Association of Angiotensin Converting Enzyme Gene Deletion/Deletion Genotype with Risk of Autosomal Dominant Polycystic Kidney Disease: A Single-center Study from Iranian Azeri Turkish Population.

Abstract

Introduction: Autosomal Dominant Polycystic kidney disease (ADPKD) is defined as one of the most common genetic disorders and the cause of kidney failure or end-stage kidney disease (ESKD). Several studies have shown that renin-angiotensin system has an important role in pathogenesis of ADPKD. The aim of this study was to examine the association between the angiotensin converting enzyme (ACE) gene Deletion/Deletion (D/D) polymorphism and risk of ADPKD among Iranian patients from west Azerbaijan province of Iran.

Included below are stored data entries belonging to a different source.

/-- **Statement of `stub_localChargeSq` — THE LOCAL CHARGE IS SMALL IN `L²` (deterministic; M; written
over the landed vocabulary `BECThomsonPrincipleDefs`: `q` and `q_loc` written out).** For every zero-free state, `ν`, `n`, cube `Q` and fibre:
`∫_Q |q − ψ²·(∫_Q q)/(∫_Q ψ²)|² dy ≤ (2/L³)(μ_Q + ℓ³(∫_Qψ⁴)/μ_Q)`, `μ_Q = ∫_Qψ²`. Proof:
`q − ψ²c_Q/μ_Q = L^{-3/2}(e^{ik·y}ψ − ψ²A_Q/μ_Q)` with `A_Q = ∫_Q e^{ik·z}ψ` (`β` cancels: `β`, `c_Q`,
`μ_Q` are fibre constants — `fibreBeta_update`), `|a − b|² ≤ 2|a|² + 2|b|²`, `|e^{ik·y}| = 1`, and
Cauchy–Schwarz `|A_Q|² ≤ |Q|·μ_Q`, `|Q| = ℓ³ = side L ν ^ 3`. (A statement of this line, proved in
`…StubLocalChargeSq`.) -/
def LocalChargeSqBound : Prop :=
  ∀ (m : ℕ) (L : ℝ), 0 < L → ∀ (ν : ℕ) (n : Fin 3 → ℤ) (Φ : PeriodicTrialState (m + 1) L),
    (∀ X, Φ.ψ X ≠ 0) → ∀ (Q : Fin 3 → Fin (ν + 1)) (X : Config (m + 1)),
      ∫ y in cubeSet L ν Q, ‖((Real.sqrt (L ^ 3))⁻¹ : ℂ) *
            (phase L n (Function.update X 0 y 0) * (fibrePsi Φ (Function.update X 0 y) : ℂ) -
              fibreBeta n Φ (Function.update X 0 y) * (fibrePsi Φ (Function.update X 0 y) : ℂ) ^ 2) -
          ((fibrePsi Φ (Function.update X 0 y) ^ 2 : ℝ) : ℂ) *
            ((∫ z in cubeSet L ν Q, ((Real.sqrt (L ^ 3))⁻¹ : ℂ) *
                (phase L n (Function.update X 0 z 0) * (fibrePsi Φ (Function.update X 0 z) : ℂ) -
                  fibreBeta n Φ (Function.update X 0 z) *
                    (fibrePsi Φ (Function.update X 0 z) : ℂ) ^ 2)) /
              ((∫ z in cubeSet L ν Q, fibrePsi Φ (Function.update X 0 z) ^ 2 : ℝ) : ℂ))‖ ^ 2 ≤
        2 / L ^ 3 * ((∫ z in cubeSet L ν Q, fibrePsi Φ (Function.update X 0 z) ^ 2) +
          side L ν ^ 3 * (∫ z in cubeSet L ν Q, fibrePsi Φ (Function.update X 0 z) ^ 4) /
            (∫ z in cubeSet L ν Q, fibrePsi Φ (Function.update X 0 z) ^ 2))

/-- LOCAL-TO-GLOBAL IN DUAL FORM (conclusion of `stub_localToGlobal`; a statement, not a cited fact):
there is `C < ∞` such that for EVERY zero-free state, block count `ν`, CONTINUOUS charge `ρ` and
level `B`, a dual bound of the coarse part `ρ_c` at level `B` gives the dual bound of `ρ` at level
`2C·sobolevLevelOf ρ + 2B` (generic two-scale tool; the line uses it for the crux's charge at the
wavelength tiling). -/
def LocalToGlobal : Prop :=
  ∃ C : ℝ≥0∞, C ≠ ⊤ ∧ ∀ (m : ℕ) (L : ℝ), 0 < L → ∀ (ν : ℕ) (Φ : PeriodicTrialState (m + 1) L),
    (∀ X, Φ.ψ X ≠ 0) → ∀ ρ : Config (m + 1) → ℂ, Continuous ρ →
      ∀ B : ℝ≥0∞, HasDualBound Φ (coarseOf L ν Φ ρ) B →
        HasDualBound Φ ρ (2 * C * sobolevLevelOf L ν Φ ρ + 2 * B)

/-- SOBOLEV MOMENT BOUND (conclusion of `stub_momentOfCDM`; the line's LEVER in Sobolev form; a
statement): in the crux's window, for exact zero-free minimisers, `sobolevLevel ≤ A·L²/‖n‖²` at the
wavelength tiling. Free gas: `A = 1`. -/
def SobolevMomentBound : Prop :=
  LowDensityWindow fun _ L n Φ A =>
    sobolevLevelOf L (waveBlocks n) Φ (cruxCharge n Φ) ≤
      ENNReal.ofReal (A * L ^ 2 / ‖(fun j => (n j : ℝ))‖ ^ 2)

/-- **Statement of `stub_coarseBeatDual` — THE COARSE BEAT CHARGE IN DUAL FORM (OPEN; HARDEST; uses
(H1); only `‖n‖_∞ ≥ 2`).** In the crux's window, for exact zero-free minimisers and `‖n‖_∞ ≥ 2`, the
coarse charge `q_c = ψ²c_Q/μ_Q` of the wavelength tiling has dual bound `‖∫q_cη‖² ≤ (BL²/‖n‖²)·E(η)`.
Content: with `μ`-weighted block averages `⟨η⟩_{μ,Q} = μ_Q⁻¹∫_Qηψ²`, `∫_cell q_cη dy = Σ_Q c_Q⟨η⟩_{μ,Q}`
EXACTLY, so this is the lattice `H⁻¹(conductances)` bound for the neutral cube charges `(c_Q)` on the
`‖n‖_∞³` torus grid; its flat version is the beat sum `Σ_{|P|≲‖n‖_∞/L}|q̂(P)|²/P²` (empty-to-`O(ℓ²ρaL²)`
by the kinetic budget, at the window top the single-mode occupation content `infraredNecessity` p90785
forces — `ShellOccupation`-shaped). Vacuous at `‖n‖_∞ = 1` (`stub_bottomMode`), `= 0` at `v = 0`
(`A_Q = 0` on commensurate cubes, `β = 0`). Why it might fail: it is the crux's thermodynamic-limit
content (an `O(L)` single-mode occupation bound for exact ground states no energy method gives); false
for non-minimisers. (Refs: LyonsPeres2016 Ch. 2; GrimmettKestenZhang1993; KennedyLiebShastry1988.) -/
def CoarseBeatDualBound : Prop :=
  LowDensityWindow fun _ L n Φ B => 2 ≤ supIdx n →
    HasDualBound Φ (coarseOf L (waveBlocks n) Φ (cruxCharge n Φ))
      (ENNReal.ofReal (B * L ^ 2 / ‖(fun j => (n j : ℝ))‖ ^ 2))

/-- **Statement of `stub_bottomMode` — ONE CUBE CARRIES NO COARSE CHARGE (deterministic; S; over the
landed vocabulary `BECThomsonPrincipleDefs`, `q` written out).** With block count `0` the single cube is the cell, and the total charge of the
crux's charge on a fibre vanishes: `∫_cell q dy = L^{-3/2}(β − β·∫_cellψ²) = 0`
(`integral_fibrePsi_sq`, the definition of `fibreBeta`, fibre constancy `fibreBeta_update`). (A statement
of this line, proved in `…StubBottomMode`.) -/
def BottomModeNeutral : Prop :=
  ∀ (m : ℕ) (L : ℝ), 0 < L → ∀ (n : Fin 3 → ℤ) (Φ : PeriodicTrialState (m + 1) L),
    (∀ X, Φ.ψ X ≠ 0) → ∀ (Q : Fin 3 → Fin 1) (X : Config (m + 1)),
      ∫ y in cubeSet L 0 Q, ((Real.sqrt (L ^ 3))⁻¹ : ℂ) *
          (phase L n (Function.update X 0 y 0) * (fibrePsi Φ (Function.update X 0 y) : ℂ) -
            fibreBeta n Φ (Function.update X 0 y) * (fibrePsi Φ (Function.update X 0 y) : ℂ) ^ 2) = 0

/-! ### Audit names of the stub statements (`Goal.stub_x` = statement of the registered `stub_x`) -/

namespace Goal

/-- Statement of `stub_weightedSobolevPoincare`. -/
abbrev stub_weightedSobolevPoincare : Prop := WeightedSobolevPoincare
/-- Statement of `stub_localChargeSq`. -/
abbrev stub_localChargeSq : Prop := LocalChargeSqBound
/-- Statement of `stub_localToGlobal` (the lead's): the weighted Sobolev–Poincaré tool gives the
local-to-global dual bound. -/
abbrev stub_localToGlobal : Prop := WeightedSobolevPoincare → LocalToGlobal
/-- Statement of `stub_momentOfCDM`: the local charge bound and gen 1's `ConditionalDensityMoments`
give the Sobolev moment bound. -/
abbrev stub_momentOfCDM : Prop := LocalChargeSqBound → ConditionalDensityMoments → SobolevMomentBound
/-- Statement of `stub_conditionalDensityMoments` (VERBATIM gen 1's shared landscape input). -/
abbrev stub_conditionalDensityMoments : Prop := ConditionalDensityMoments
/-- Statement of `stub_coarseBeatDual`. -/
abbrev stub_coarseBeatDual : Prop := CoarseBeatDualBound
/-- Statement of `stub_bottomMode`. -/
abbrev stub_bottomMode : Prop := BottomModeNeutral
/-- Statement of the bookkeeping stub `conditional_compose`: the seven stub statements imply the crux
BY NAME. -/
abbrev conditional_compose : Prop :=
  stub_weightedSobolevPoincare → stub_localChargeSq → stub_localToGlobal → stub_momentOfCDM →
    stub_conditionalDensityMoments → stub_coarseBeatDual → stub_bottomMode → FibreConductance

end Goal

/-! ## §2 Glue (proved) and the composition -/

/-- `n ≠ 0 ⇒ ‖n‖_∞ ≥ 1`. [folklore] -/
theorem one_le_supIdx {n : Fin 3 → ℤ} (hn : n ≠ 0) : 1 ≤ supIdx n := by
  obtain ⟨j, hj⟩ := Function.ne_iff.mp hn
  exact le_trans (Int.natAbs_pos.2 hj) (Finset.le_sup (f := fun j => (n j).natAbs) (Finset.mem_univ j))

/-- `‖n‖_∞ = 1 ⇒ waveBlocks n = 0` (one cube). [folklore] -/
theorem waveBlocks_eq_zero {n : Fin 3 → ℤ} (h : supIdx n = 1) : waveBlocks n = 0 := by simp [waveBlocks, h]

/-- With block count `0` and a neutral fibre the coarse beat charge vanishes identically. [folklore] -/
theorem coarseOf_cruxCharge_zero_eq_zero (hbm : BottomModeNeutral) (hL : 0 < L) (n : Fin 3 → ℤ)
    (Φ : PeriodicTrialState (m + 1) L) (hΦ : ∀ X, Φ.ψ X ≠ 0) (X : Config (m + 1)) :
    coarseOf L 0 Φ (cruxCharge n Φ) X = 0 := by
  have h : cubeChargeOf L 0 (cruxCharge n Φ) (cubeIdx L 0 (X 0)) X = 0 := hbm m L hL n Φ hΦ _ X
  unfold coarseOf
  rw [h, zero_div, mul_zero]

/-- The zero charge has dual bound `0`. [folklore] -/
theorem hasDualBound_zero (Φ : PeriodicTrialState (m + 1) L) {σ : Config (m + 1) → ℂ}
    (hσ : ∀ X, σ X = 0) : HasDualBound Φ σ 0 := fun η _ => by
  simp [show (fun X => σ X * η X) = fun _ => 0 from funext fun X => by rw [hσ X, zero_mul]]

/-- `ℝ≥0∞` bookkeeping for the final constant: `2·C·ofReal(Au) + 2·ofReal(Bu) ≤ ofReal((2C.toReal A + 2B)u)`
for `C ≠ ⊤`, `A, B, u ≥ 0`. [folklore] -/
theorem two_mul_mul_ofReal_add_le {C : ℝ≥0∞} (hC : C ≠ ⊤) {A B u : ℝ} (hA : 0 ≤ A) (hB : 0 ≤ B)
    (hu : 0 ≤ u) :
    2 * C * ENNReal.ofReal (A * u) + 2 * ENNReal.ofReal (B * u) ≤
      ENNReal.ofReal ((2 * C.toReal * A + 2 * B) * u) := by
  have h2C : (0 : ℝ) ≤ 2 * C.toReal := by positivity
  rw [show (2 : ℝ≥0∞) * C * ENNReal.ofReal (A * u) = ENNReal.ofReal (2 * C.toReal * (A * u)) by
      rw [ENNReal.ofReal_mul h2C, ENNReal.ofReal_mul zero_le_two,
        ENNReal.ofReal_toReal hC, ENNReal.ofReal_ofNat],
    show (2 : ℝ≥0∞) * ENNReal.ofReal (B * u) = ENNReal.ofReal (2 * (B * u)) by
      rw [ENNReal.ofReal_mul zero_le_two, ENNReal.ofReal_ofNat],
    ← ENNReal.ofReal_add (by positivity) (by positivity)]
  exact ENNReal.ofReal_le_ofReal (le_of_eq (by ring))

Methods: This case-control study was conducted on 40 patients and 72 controls. Genetic polymorphism of the ACE gene was determined using polymerase chain reaction (PCR) and electrophoresis.

Result: The frequency (frequency%) of ACE gene I/I, I/D, D/D genotypes were 5 (12.5%), 12 (30%), 23 (57.5%) in cases and 16 (22.22%), 30 (41.67%), 26 (36.11%) in controls, respectively. The frequency (frequency%) of ACE gene I and D alleles were 22 (27.5%) and 58 (72.5%) in cases and, 62 (43.06%) and 82 (56.94%) in controls, respectively. Statistical analysis indicated that there were significant differences among the cases and controls regarding ACE gene D/D genotypes (P = .028). The ACE gene D/D genotype was associated with increased ADPKD susceptibility with an OR of 2.39, (95%) CI =  (1.09-5.28), and P = .028. But in the case of ACE gene, I/I and I/D genotypes, there were no statistically significant differences between cases and controls (P > .05). Considering allelic comparison, the ACE gene D allele was associated with ADPKD susceptibility with an OR of 1.99, (95%) CI =  (1.1-3.6), and P = .021.

Conclusion: Our findings suggest that ACE gene D/D genotype was associated with ADPKD.